Essa guinada retoma uma linha ideológica de 2015, quando o governo Obama classificou a Venezuela como uma “ameaça incomum e extraordinária”. Em setembro de 2025, o Parlamento Europeu declarou o Cartel de los Soles como organização terrorista, aumentando a pressão internacional.
A escala do desdobramento militar estadunidense é notável: navios de assalto anfíbio, contratorpedeiros, um cruzador de mísseis guiados, submarinos nucleares e mais de 8 mil soldados operam na área. Adiciona-se a isso aviões de vigilância e caças F-35, além de treinamentos em Porto Rico. Um poder de fogo que sugere objetivos mais amplos que o “combate às drogas”.

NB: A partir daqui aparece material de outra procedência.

import Summits.CriticalPhenomena.PercolationContinuityZ3.Theorems.PercNearOneGluingNoHeavyLowerTailSahiInterpMoments
import Summits.CriticalPhenomena.PercolationContinuityZ3.Theorems.PercNearOneGluingNoHeavyLowerTailSahiInterpSubsetRec

/-!
# The interpolation leaf test for Sahi's `E_n` on `{0,1}^m`, VII: SOUNDNESS OF THE GRID DYNAMIC PROGRAMME

Support file (cell `prim-sahi`, seat `prim-sahi-typer` gen 30; `--supports stmt-CriticalPhenomena-4575`).  Pure proofs + one auxiliary definition
(`tval`, the target values `D^{|W|} · csW(bits W)`); standard axioms, no `sorry`.

* **`zEntry_sound`** — one entry of …`SahiInterpCheck.zEntry` equals `tval W` provided the array it reads holds `tval` at the proper remainders:
  this is the block-peeling recursion …`SahiInterpSubsetRec.csW_rec` (Lieb–Sahi Prop. 3.4 along the cycle through the leading bit) in exact
  integer arithmetic (`subSum_eq`, the table lemmas of parts V–VI, `maskOf` algebra);
* **`zArr_sound`** — every entry `0 < S < k` of `zArr … k` is `tval S` (course-of-values induction);
* **`zVal_eq`** — `zVal m n d (encA ∘ A) x = d^{m n} · E_n(μ_{x/d}; 1_{A_0}, …, 1_{A_{n−1}})` (`0 < n`, `0 < d`; the top entry peels the highest
  index, so only the `2^{n−1}` sub-families avoiding it are tabulated). [this work]
-/

namespace Summit.CriticalPhenomena.PercolationContinuityZ3.Theorems.SahiInterp

open Finset OneCutCert SahiC3Cube NCopyCert SahiSymCube

/-! ## Soundness of the dynamic programme -/

section DPSound

open Literature.Combinatorics.Sahi2008 (ex sahiE bernoulliWeight)
open Literature.Probability.Percolation.DecisionTree (ind)

variable {m n : ℕ}

/-- The target values of the DP: `D^{|W|} · csW(bits of W)`. [this work] -/
noncomputable def tval (μ : Set (Fin m) → ℝ) (F : Fin n → Set (Fin m) → ℝ) (D : ℝ) (W : ℕ) : ℝ :=
  D ^ (bitsF n W).card * csW μ F (bitsF n W)

/-- Re-indexing the blocks through `v` by their remainders. [this work] -/
theorem sum_filter_mem_eq {α : Type*} [DecidableEq α] {W : Finset α} {v : α} (hv : v ∈ W) (Φ : Finset α → ℝ) :
    ∑ B ∈ W.powerset.filter (fun B => v ∈ B), Φ B = ∑ C ∈ (W.erase v).powerset, Φ (insert v C) := by
  refine Finset.sum_nbij' (fun B => B.erase v) (fun C => insert v C) ?_ ?_ ?_ ?_ ?_
  · intro B hB
    rw [Finset.mem_filter, Finset.mem_powerset] at hB
    rw [Finset.mem_powerset]
    exact Finset.erase_subset_erase v hB.1
  · intro C hC
    rw [Finset.mem_powerset] at hC
    rw [Finset.mem_filter, Finset.mem_powerset]
    exact ⟨Finset.insert_subset hv (hC.trans (Finset.erase_subset v W)), Finset.mem_insert_self v C⟩
  · intro B hB
    rw [Finset.mem_filter] at hB
    exact Finset.insert_erase hB.2
  · intro C hC
    rw [Finset.mem_powerset] at hC
    exact Finset.erase_insert fun h => Finset.notMem_erase v W (hC h)
  · intro B hB
    rw [Finset.mem_filter] at hB
    rw [Finset.insert_erase hB.2]

/-- The single-position mask. [this work] -/
theorem maskOf_singleton (v : Fin n) : maskOf ({v} : Finset (Fin n)) = 2 ^ (v : ℕ) := by
  rw [← Finset.insert_empty, maskOf_insert, maskOf_eq_zero_iff.2 rfl, Nat.zero_or]

/-- **One DP entry is correct given the entries it reads.**  For `W < 2^n` with a set bit `v` in front of its bit list, if `z` holds
`tval` at the masks of the nonempty... proper remainders `R ∖ C` (`R` = bits of `W` without `v`, `C ⊊ R`), then `zEntry … z W = tval W`
(the block-peeling recursion …`SahiInterpSubsetRec.csW_rec` in integer arithmetic). [this work] -/
theorem zEntry_sound {d : ℕ} (hd : 0 < d) (A : Fin n → Set (Set (Fin m))) (x : Fin m → ℕ) (hx : ∀ i, x i ≤ d)
    {W : ℕ} (hW : W < 2 ^ n) {v : Fin n} {rest : List (Fin n)} (hb : bitsD n W = v :: rest) (z : Array ℤ)
    (hz : ∀ C, C ⊆ (bitsF n W).erase v → C ≠ (bitsF n W).erase v →
      ((z.getD (maskOf (((bitsF n W).erase v) \ C)) 0 : ℤ) : ℝ) =
        tval (bernoulliWeight (gridP d x hx)) (fun i => ind (A i)) ((d : ℝ) ^ m) (maskOf (((bitsF n W).erase v) \ C))) :
    ((zEntry n (coefTab n ((d : ℤ) ^ m)) (pcTab n) (momTab n (ptsTab m n (maskTab m n (List.ofFn fun i => encA m (A i)))) (atomTab m d x))
        z W : ℤ) : ℝ) = tval (bernoulliWeight (gridP d x hx)) (fun i => ind (A i)) ((d : ℝ) ^ m) W := by
  classical
  obtain ⟨hvW, hnd, -, hrest⟩ := bitsD_cons hb
  set μ := bernoulliWeight (gridP d x hx) with hμ
  set F : Fin n → Set (Fin m) → ℝ := fun i => ind (A i) with hF
  set D : ℝ := (d : ℝ) ^ m with hD
  set Wf := bitsF n W with hWf
  set R := Wf.erase v with hR
  set momT := momTab n (ptsTab m n (maskTab m n (List.ofFn fun i => encA m (A i)))) (atomTab m d x) with hmomT
  have hvWf : v ∈ Wf := mem_bitsF.2 hvW
  have hRW : R ⊆ Wf := Finset.erase_subset v Wf
  have hW' : W ^^^ 2 ^ (v : ℕ) = maskOf R := by
    rw [hR, ← Finset.sdiff_singleton_eq_erase, maskOf_sdiff (Finset.singleton_subset_iff.2 hvWf), hWf, maskOf_bitsF hW,
      maskOf_singleton]
  have hcardW : Wf.card = R.card + 1 := by rw [hR, Finset.card_erase_of_mem hvWf]; have := Finset.card_pos.2 ⟨v, hvWf⟩; omega
  have hlen : rest.length = R.card := by
    rw [← List.toFinset_card_of_nodup hnd, hrest]
  -- table lookups
  have hcoef : ∀ k, k ≤ n → (((coefTab n ((d : ℤ) ^ m)).getD k 0 : ℤ) : ℝ) = (k.factorial : ℝ) * D ^ k := by
    intro k hk; rw [coefTab_getD _ hk]; push_cast; rw [hD]
  have hpc : ∀ C : Finset (Fin n), (pcTab n).getD (maskOf C) 0 = C.card := by
    intro C; rw [pcTab_getD (maskOf_lt C), bitsF_maskOf]
  have hmom : ∀ C : Finset (Fin n), ((momT.getD (maskOf C) 0 : ℤ) : ℝ) = D * ex μ (fun ω => ∏ j ∈ C, F j ω) := by
    intro C; rw [hmomT, momTab_eq_ex hd A x hx (maskOf_lt C), bitsF_maskOf]
  have hmomW : ((momT.getD W 0 : ℤ) : ℝ) = D * ex μ (fun ω => ∏ j ∈ Wf, F j ω) := by
    rw [hmomT, momTab_eq_ex hd A x hx hW]
  have hcardC : ∀ C, C ⊆ R → C.card ≤ n := fun C _ => (Finset.card_le_univ C).trans (by rw [Fintype.card_fin])
  -- the entry, unfolded
  have hentry : zEntry n (coefTab n ((d : ℤ) ^ m)) (pcTab n) momT z W =
      (coefTab n ((d : ℤ) ^ m)).getD rest.length 0 * momT.getD W 0 -
        subSum (fun S => if S = W ^^^ 2 ^ (v : ℕ) then 0 else
          (coefTab n ((d : ℤ) ^ m)).getD ((pcTab n).getD S 0) 0 * momT.getD (S ||| 2 ^ (v : ℕ)) 0 *
            z.getD ((W ^^^ 2 ^ (v : ℕ)) ^^^ S) 0) rest 0 := by
    unfold zEntry; rw [hb]
  rw [hentry, subSum_eq _ rest hnd 0, hrest]
  push_cast
  simp only [Nat.zero_or]
  -- the summands
  have hsummand : ∀ C ∈ R.powerset,
      (if maskOf C = W ^^^ 2 ^ (v : ℕ) then (0 : ℝ) else
          (((coefTab n ((d : ℤ) ^ m)).getD ((pcTab n).getD (maskOf C) 0) 0 : ℤ) : ℝ) * ((momT.getD (maskOf C ||| 2 ^ (v : ℕ)) 0 : ℤ) : ℝ) *
            ((z.getD ((W ^^^ 2 ^ (v : ℕ)) ^^^ maskOf C) 0 : ℤ) : ℝ)) =
        if C = R then 0 else
          (C.card.factorial : ℝ) * D ^ Wf.card * ex μ (fun ω => ∏ j ∈ insert v C, F j ω) * csW μ F (R \ C) := by
    intro C hC
    rw [Finset.mem_powerset] at hC
    by_cases hCR : C = R
    · rw [if_pos (by rw [hCR, hW']), if_pos hCR]
    · have hne : maskOf C ≠ W ^^^ 2 ^ (v : ℕ) := by rw [hW']; exact fun h => hCR (maskOf_injective h)
      rw [if_neg hne, if_neg hCR]
      rw [hpc C, hcoef _ (hcardC C hC), ← maskOf_insert, hmom (insert v C), hW', ← maskOf_sdiff hC, hz C hC hCR, tval,
        bitsF_maskOf, Finset.card_sdiff_of_subset hC, hcardW]
      have hle : C.card ≤ R.card := Finset.card_le_card hC
      have hpow : D ^ C.card * D * D ^ (R.card - C.card) = D ^ (R.card + 1) := by
        rw [← pow_succ, ← pow_add]; congr 1; omega
      calc (C.card.factorial : ℝ) * D ^ C.card * (D * ex μ (fun ω => ∏ j ∈ insert v C, F j ω)) *
            (D ^ (R.card - C.card) * csW μ F (R \ C))
          = (C.card.factorial : ℝ) * (D ^ C.card * D * D ^ (R.card - C.card)) * ex μ (fun ω => ∏ j ∈ insert v C, F j ω) *
              csW μ F (R \ C) := by ring
        _ = _ := by rw [hpow]
  rw [Finset.sum_congr rfl hsummand]
  -- the target
  rw [tval, ← hWf, csW_rec μ F hvWf, sum_filter_mem_eq hvWf, ← hR, Finset.mul_sum]
  have htarget : ∀ C ∈ R.powerset,
      D ^ Wf.card * ((((insert v C).card - 1).factorial : ℝ) *
        (ex μ (fun ω => ∏ j ∈ insert v C, F j ω) * (if insert v C = Wf then 1 else -csW μ F (Wf \ insert v C)))) =
      (if C = R then (R.card.factorial : ℝ) * D ^ Wf.card * ex μ (fun ω => ∏ j ∈ Wf, F j ω) else 0) -
        (if C = R then 0 else
          (C.card.factorial : ℝ) * D ^ Wf.card * ex μ (fun ω => ∏ j ∈ insert v C, F j ω) * csW μ F (R \ C)) := by
    intro C hC
    rw [Finset.mem_powerset] at hC
    have hvC : v ∉ C := fun hvC => Finset.notMem_erase v Wf (hC hvC)
    rw [Finset.card_insert_of_notMem hvC, Nat.add_sub_cancel]
    by_cases hCR : C = R
    · have hins : insert v C = Wf := by rw [hCR, hR, Finset.insert_erase hvWf]
      rw [if_pos hins, if_pos hCR, if_pos hCR, hins, hCR]; ring
    · have hins : insert v C ≠ Wf := by
        intro h; apply hCR; rw [hR, ← h, Finset.erase_insert hvC]
      have hsd : Wf \ insert v C = R \ C := by
        ext j
        simp only [Finset.mem_sdiff, Finset.mem_insert, hR, Finset.mem_erase, not_or]
        tauto
      rw [if_neg hins, if_neg hCR, if_neg hCR, hsd]; ring
  rw [Finset.sum_congr rfl htarget, Finset.sum_sub_distrib, Finset.sum_ite_eq' R.powerset R, if_pos (Finset.mem_powerset.2 le_rfl),
    hlen, hcoef _ ((hcardC R le_rfl)), hmomW, hcardW]
  ring

/-- Masks of subsets of positions below `k` are `< 2^k`. [this work] -/
theorem maskOf_lt_two_pow {C : Finset (Fin n)} {k : ℕ} (h : ∀ j ∈ C, (j : ℕ) < k) : maskOf C < 2 ^ k := by
  refine Nat.lt_pow_two_of_testBit _ fun t ht => ?_
  rw [testBit_maskOf]
  exact decide_eq_false fun ⟨j, hj, hjt⟩ => by have := h j hj; omega

/-- **All entries of the DP array are correct**: `(zArr … k)[S] = tval S` for `0 < S < k`, `S < 2^n`. [this work] -/
theorem zArr_sound {d : ℕ} (hd : 0 < d) (A : Fin n → Set (Set (Fin m))) (x : Fin m → ℕ) (hx : ∀ i, x i ≤ d) :
    ∀ (k : ℕ) (S : ℕ), S < k → S ≠ 0 → S < 2 ^ n →
      (((zArr n (coefTab n ((d : ℤ) ^ m)) (pcTab n)
          (momTab n (ptsTab m n (maskTab m n (List.ofFn fun i => encA m (A i)))) (atomTab m d x)) k).getD S 0 : ℤ) : ℝ) =
        tval (bernoulliWeight (gridP d x hx)) (fun i => ind (A i)) ((d : ℝ) ^ m) S
  | 0, S, hS, _, _ => absurd hS (Nat.not_lt_zero S)
  | k + 1, S, hS, hS0, hSn => by
    have hsize : ∀ j, (zArr n (coefTab n ((d : ℤ) ^ m)) (pcTab n)
        (momTab n (ptsTab m n (maskTab m n (List.ofFn fun i => encA m (A i)))) (atomTab m d x)) j).size = j := by
      intro j; induction j with
      | zero => rfl
      | succ j ih => rw [zArr, Array.size_push, ih]
    rw [zArr, Array.getD_eq_getD_getElem?, Array.getElem?_push, hsize k]
    by_cases hSk : S = k
    · rw [if_pos hSk, Option.getD_some, hSk]
      have hkn : k < 2 ^ n := hSk ▸ hSn
      have hk0 : k ≠ 0 := hSk ▸ hS0
      -- the new entry
      obtain ⟨v, rest, hb⟩ : ∃ v rest, bitsD n k = v :: rest := by
        cases h : bitsD n k with
        | nil => exact absurd h (bitsD_ne_nil hkn hk0)
        | cons v rest => exact ⟨v, rest, rfl⟩
      refine zEntry_sound hd A x hx hkn hb _ fun C hC hCR => ?_
      obtain ⟨hvS, -, -, -⟩ := bitsD_cons hb
      have hvWf : v ∈ bitsF n k := mem_bitsF.2 hvS
      set R := (bitsF n k).erase v with hR
      have hRmask : maskOf R = k ^^^ 2 ^ (v : ℕ) := by
        rw [hR, ← Finset.sdiff_singleton_eq_erase, maskOf_sdiff (Finset.singleton_subset_iff.2 hvWf), maskOf_bitsF hkn,
          maskOf_singleton]
      have hRlt : maskOf R < k := by
        have hle : maskOf R ≤ k := by
          have h1 := maskOf_and_of_subset (Finset.erase_subset v (bitsF n k))
          rw [maskOf_bitsF hkn] at h1
          rw [← h1]; exact Nat.and_le_right
        have hne : maskOf R ≠ k := by
          intro h
          have := congrArg (fun M => Nat.testBit M v) h
          simp only [hRmask, Nat.testBit_xor, hvS, Nat.testBit_two_pow_self] at this
          exact Bool.noConfusion this
        omega
      have hDlt : maskOf (R \ C) < k := by
        have h1 := maskOf_and_of_subset (Finset.sdiff_subset (s := R) (t := C))
        have : maskOf (R \ C) ≤ maskOf R := by rw [← h1]; exact Nat.and_le_right
        omega
      have hD0 : maskOf (R \ C) ≠ 0 := by
        rw [Ne, maskOf_eq_zero_iff, Finset.sdiff_eq_empty_iff_subset]
        exact fun h => hCR (Finset.Subset.antisymm hC h)
      have := zArr_sound hd A x hx k (maskOf (R \ C)) hDlt hD0 (maskOf_lt _)
      rw [Array.getD_eq_getD_getElem?] at this
      rw [Array.getD_eq_getD_getElem?]
      exact this
    · rw [if_neg hSk]
      have hSk' : S < k := by omega
      have := zArr_sound hd A x hx k S hSk' hS0 hSn
      rw [Array.getD_eq_getD_getElem?] at this
      exact this

/-- The bit list of the full mask starts with the top position. [this work] -/
theorem bitsD_full (k : ℕ) : ∃ rest, bitsD (k + 1) (2 ^ (k + 1) - 1) = Fin.last k :: rest := by
  unfold bitsD
  have hall : ((List.finRange (k + 1)).filter fun j : Fin (k + 1) => (2 ^ (k + 1) - 1).testBit (j : ℕ)) = List.finRange (k + 1) := by
    rw [List.filter_eq_self]
    intro j _
    rw [Nat.testBit_two_pow_sub_one]
    exact decide_eq_true j.isLt
  rw [hall, List.finRange_succ_last, List.reverse_append, List.reverse_singleton, List.singleton_append]
  exact ⟨_, rfl⟩

/-- **`zVal m n d a x = d^{m n} · E_n(μ_{x/d}; A)`** for `0 < n`, `0 < d`. [this work] -/
theorem zVal_eq {d : ℕ} (hd : 0 < d) (hn : 0 < n) (A : Fin n → Set (Set (Fin m))) (x : Fin m → ℕ) (hx : ∀ i, x i ≤ d) :
    ((zVal m n d (fun i => encA m (A i)) x : ℤ) : ℝ) =
      ((d : ℝ) ^ m) ^ n * sahiE (bernoulliWeight (gridP d x hx)) n (fun i => ind (A i)) := by
  obtain ⟨k, rfl⟩ : ∃ k, n = k + 1 := ⟨n - 1, by omega⟩
  have hfull : 2 ^ (k + 1) - 1 < 2 ^ (k + 1) := Nat.sub_lt (Nat.two_pow_pos _) Nat.one_pos
  have hbits : bitsF (k + 1) (2 ^ (k + 1) - 1) = Finset.univ := by
    ext j; rw [mem_bitsF, Nat.testBit_two_pow_sub_one]; simp [j.isLt]
  obtain ⟨rest, hb⟩ := bitsD_full k
  unfold zVal zTop
  rw [zEntry_sound hd A x hx hfull hb]
  · rw [tval, hbits, Finset.card_univ, Fintype.card_fin, csW_univ _ (Nat.succ_pos k)]
  · intro C hC hCR
    rw [hbits] at hC hCR ⊢
    have hlt : maskOf (Finset.univ.erase (Fin.last k) \ C) < 2 ^ (k + 1 - 1) := by
      rw [Nat.add_sub_cancel]
      refine maskOf_lt_two_pow fun j hj => ?_
      have hj' := (Finset.mem_sdiff.1 hj).1
      rw [Finset.mem_erase] at hj'
      exact lt_of_le_of_ne (Nat.lt_succ_iff.1 j.isLt) fun h => hj'.1 (Fin.ext (by rw [h, Fin.val_last]))
    have h0 : maskOf (Finset.univ.erase (Fin.last k) \ C) ≠ 0 := by
      rw [Ne, maskOf_eq_zero_iff, Finset.sdiff_eq_empty_iff_subset]
      exact fun h => hCR (Finset.Subset.antisymm hC h)
    exact zArr_sound hd A x hx _ _ hlt h0 (maskOf_lt _)

end DPSound

end Summit.CriticalPhenomena.PercolationContinuityZ3.Theorems.SahiInterp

Embora Washington insista em uma patrulha antinarcóticos, as forças mobilizadas não têm relação com o trabalho da Guarda Costeira. Recentemente, uma operação resultou na destruição de uma lancha com 11 tripulantes, sem advertências ou controle judicial, assemelhando-se a uma execução sumária.
O governo Trump não apresentou justificativas legais nem provas de que se tratava de narcotraficantes. Ataques devem ser lidos como uma mensagem política e militar. Até meados de outubro, cinco embarcações foram explodidas, com um saldo de 27 mortos, ainda sem identificação ou explicações formais.
Há motivações políticas internas em jogo. Eleições de meio de mandato se aproximam, e ações brutais contra imigrantes latinos geraram mal-estar. Uma operação militar “bem-sucedida” na Venezuela poderia revitalizar sua imagem. Trump poderia se apresentar como o líder que promoveu uma mudança política em Caracas, com reflexos em Cuba e Nicarágua, atraindo o eleitorado cubano-americano e nicaraguense mais anticomunista.
Além disso, para o movimento “Make America Great Again”, imigrantes seriam responsáveis pelos problemas sociais. Uma ação militar reforçaria a mensagem de redução do fluxo migratório da Venezuela, Cuba e Nicarágua para os EUA.
Durante a presidência de Joe Biden, a América Latina foi relegada a um segundo plano. Trump fez da recuperação da influência estadunidense na região um de seus slogans. Venezuela, Cuba e Nicarágua são vistas como plataformas para a presença de China, Rússia e Irã na região. Neutralizar essa “influência maligna” seria um objetivo central.
Por fim, há uma dimensão simbólica e pessoal. Para Trump, enfraquecer o regime cubano, intimidar o governo da Colômbia e ameaçar a Nicarágua poderia gerar dividendos políticos imediatos.
Uma invasão em grande escala da Venezuela parece improvável. A experiência do Iraque em 2003 serve como parâmetro: mais de 4.500 soldados americanos mortos, cerca de dois trilhões de dólares gastos e 200 mil civis mortos. Especialistas militares estimam que uma invasão à Venezuela exigiria 150 mil soldados.
Analistas militares não descartam operações mais limitadas, como ataques aéreos seletivos ou sabotagens. A intenção desta fase seria a desarticulação violenta de redes de narcotráfico e a captura dos líderes dos cartéis, não a ocupação do país.
A explosão da lancha venezuelana em setembro foi um fato grave, uma provocação que equivalia a um casus belli. No entanto, a reação do regime não foi de escalar a situação. As autoridades venezuelanas alegaram que a explosão era uma montagem com inteligência artificial.
Em paralelo, o regime tentou projetar uma imagem de força interna, com uma “arma secreta”: a milícia. Segundo porta-vozes, essa força contaria com 12,7 milhões de reservistas.
Diante desse cenário, o futuro imediato da Venezuela dependerá da disposição real de Washington em ir além das intimidações, da capacidade do regime de Maduro de sustentar sua retórica e da pressão da sociedade venezuelana e internacional por uma solução baseada em direitos e garantias políticas. O país se encontra numa encruzilhada.